Well, the first thing to cover is that the definition won't necessarily
be pre-statable.  In order for it to be an accurate measure, it will
have to evolve with the thing(s) being measured.

The second consideration is whatever you mean by "valid".  If I give you
the benefit of the doubt, I assume you mean "trustworthy" or
"credentialed" in some sense.  And, again, I'd settle that by tying
trustworthiness to the thing being measured.  I typically do this by
asking the participants in a domain whether any given measure of their
domain is acceptable/irritating.  Measures of local hacker spaces is a
good anecdote for me, lately.  With the growth of the maker community,
it's informative to ask various participants what they think of things
like techshop vs. dorkbot (or our local variants).
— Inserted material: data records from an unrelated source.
import Literature.Analysis.FluidPDE.PalasekObukhov.ShellEmbedding

/-!
# Palasek 2026, §1.3.2: why the viscous tower is forced — the dissipation window of an unforced mode

S. Palasek, *Finite-time blow-up in an elementary model of the 3D Navier–Stokes equations*,
arXiv:2605.13827 (2026) [Palasek2026ElementaryModel], §1.3.2 "Viscous case", p. 6, second paragraph,
with Remark 1.4 (p. 4: "The inclusion of an external force is necessary for blow-up in this model, as
shown in [looi]"). The printed passage:

> "One encounters another constraint in the viscous setting which is not connected to energy
> criticality, but is nonetheless unavoidable as recently shown by Looi [looi]. Consider (approx)
> [`X_k' ≈ (N_{k-1}^α X_{k-1} - νN_k²)X_k`] with positive initial data. Then growth or decay of `X_k(t)`
> is governed by the sign of `-νN_k²t + N_{k-1}^α ∫₀ᵗ X_{k-1}`. By Cauchy–Schwarz and the energy
> equality, the second term is `O(N_{k-1}^{α-1})`, so growth is obstructed when `α < 3`. In essence,
> each mode `X_{k-1}` (for `k` large) is only required to be active over the short time span `T_k`
> during which it causes growth of `X_k` (see above), but, if arising from the initial data, is forced
> to be active for the full solution lifespan. To avoid this issue, we use a small force to deactivate
> the dissipation of each mode for times prior to its activation."

This file makes that paragraph exact for the UNFORCED viscous Obukhov model (l2_obukhov)
(`obukhovRHS ν α N X 0 k`, file `PalasekObukhovBlowup.lean`), statements first and everything proved:

* `le_max_mul_exp_of_hasDerivWithinAt` — the comparison behind "(approx) governs growth or decay":
  a scalar `u` with `u' = a(t)u - p(t)`, `p ≥ 0` (the dropped high-high→low term `-N_k^αX_{k+1}²` has a
  sign, whatever the sign of `X_k`) stays below `max{u(0), 0}·e^{B(t)}` for ANY `B` with `B(0) = 0` and
  `B' ≥ a`; no positivity hypothesis on the mode is needed (positivity of `X_k` is NOT preserved by
  the unforced model in general — the back-reaction can drive a mode through zero).
* `unforced_mode_le_exp` — "by Cauchy–Schwarz and the energy equality": given ANY dissipation budget
  for the pumping mode (a function `E ≥ 0` with `E' ≤ -νN_{k-1}²X_{k-1}²` on `[0,T)` — the energy
  `e(t) = ½ΣX_j²` of (2.6) for the full system "above a certain Onsager-like regularity", or the
  truncated energy `truncEnergy` below, exactly), every mode `k ≥ 1` of an unforced solution obeys,
  for every `λ > 0`,
  `X_k(t) ≤ max{X_k(0),0}·exp(λ(E(0) - E(t)) + (N_{k-1}^{2α-2}/(4λν) - νN_k²)t)`.
  (Pointwise AM–GM `N^αX ≤ λνN²X² + N^{2α-2}/(4λν)` replaces the printed Cauchy–Schwarz; optimising
  `λ` at fixed `t` returns EXACTLY the printed bound, `unforced_mode_le_exp_sqrt`:
  `X_k(t) ≤ max{X_k(0),0}·exp(-νN_k²t + N_{k-1}^{α-1}√(E(0)t/ν))` — "the second term is
  `O(N_{k-1}^{α-1})`".)
* `unforced_mode_le_of_window_le` — "growth is obstructed": NO NET GROWTH after the initial layer
  `t ≥ t⋆_k := N_{k-1}^{2α-2}E(0)/(ν³N_k⁴)`, i.e. `X_k(t) ≤ max{X_k(0), 0}` there; and
  `unforced_mode_amplification_le` — the total amplification over the whole lifespan is at most
  `exp(N_{k-1}^{2α-2}E(0)/(4ν²N_k²))` ("the best one could hope for would be a norm inflation-type
  result", §1.3.1).
* `truncated_unforced_mode_le_exp` / `…_of_window_le` / `…_amplification_le` — the same for the
  Galerkin truncations (modes `0..M`, `X_{M+1} ≡ 0`, no force), where the budget IS the truncated energy
  `truncEnergy M X` by the exact finite-mode balance `hasDerivWithinAt_halfSumSq` of
  `ShellEmbedding.lean`; all constants uniform in `M`.
* "when `α < 3`": for increasing scales `t⋆_k ≤ N_{k-1}^{2α-6}E(0)/ν³` (`window_le_rpow_of_le`), and in
  Palasek's scales `N_k = N₀^{b^k}` this tends to `0` along the levels when `α < 3`
  (`tendsto_scale_rpow_atTop_nhds_zero`): a level seeded in the datum can only do its net growing
  inside `[0, N_{k-1}^{2α-6}E(0)/ν³]`, simultaneously for all large `k` — incompatible with the
  ordered activation times `T_k` of the cascade of §1.3.1 (that last clause is the printed heuristic
  and is not typed). How Theorem 1.3 evades it is ALREADY in the tree: the force
  `g_k = (1-ρ_k)νN_k²x_k` (`forceTerm`, `PalasekObukhovBlowupProof.lean`) cancels the `-νN_k²` of `a(t)`
  before the activation time `t_k`, so the constructed tower solves `x_k' = -ρ_kνN_k²x_k + …`
  (`IsTowerSolution.hasDeriv_forced`, `TowerEnvelope.lean`): no dissipation, hence no window, before
  activation — "the force in a sense sets the stage for the blow-up, but has no role in the growth
  itself".

WHAT THIS IS NOT. Not Navier–Stokes: an ODE shell model. Not Looi's theorem ([looi] = S. Looi, "to
appear, 2026": global regularity of the UNFORCED viscous model in dimension three) — no statement of
it is in print, nothing of it is vendored here; this file proves only the elementary mechanism the
source prints in §1.3.2, for every solution with a dissipation budget and for every truncation. No
named facts (`def … : Prop`); the one definition (`truncEnergy`) has a body.
-/

open Set Filter Topology Finset

noncomputable section

namespace Literature.Analysis.FluidPDE

namespace PalasekObukhov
Both these suggest skepticism toward the _unification_ of validity or
trustworthiness.  Evidence boils down to a context-sensitive
aggregation, which is why Bayesian methods are so attractive.  But I'm
sure they aren't the only way to install context sensitivity.  Recently,
I've been trying to understand Feferman's "schematic axiom systems"
http://math.stanford.edu/~feferman/papers/godelnagel.pdf and how a
schema might be extracted from a formal system in such a way as to
provide provide reasoning structures that are sensitive to application.
 (My complete and embarrassing ignorance slows my progress, of course.)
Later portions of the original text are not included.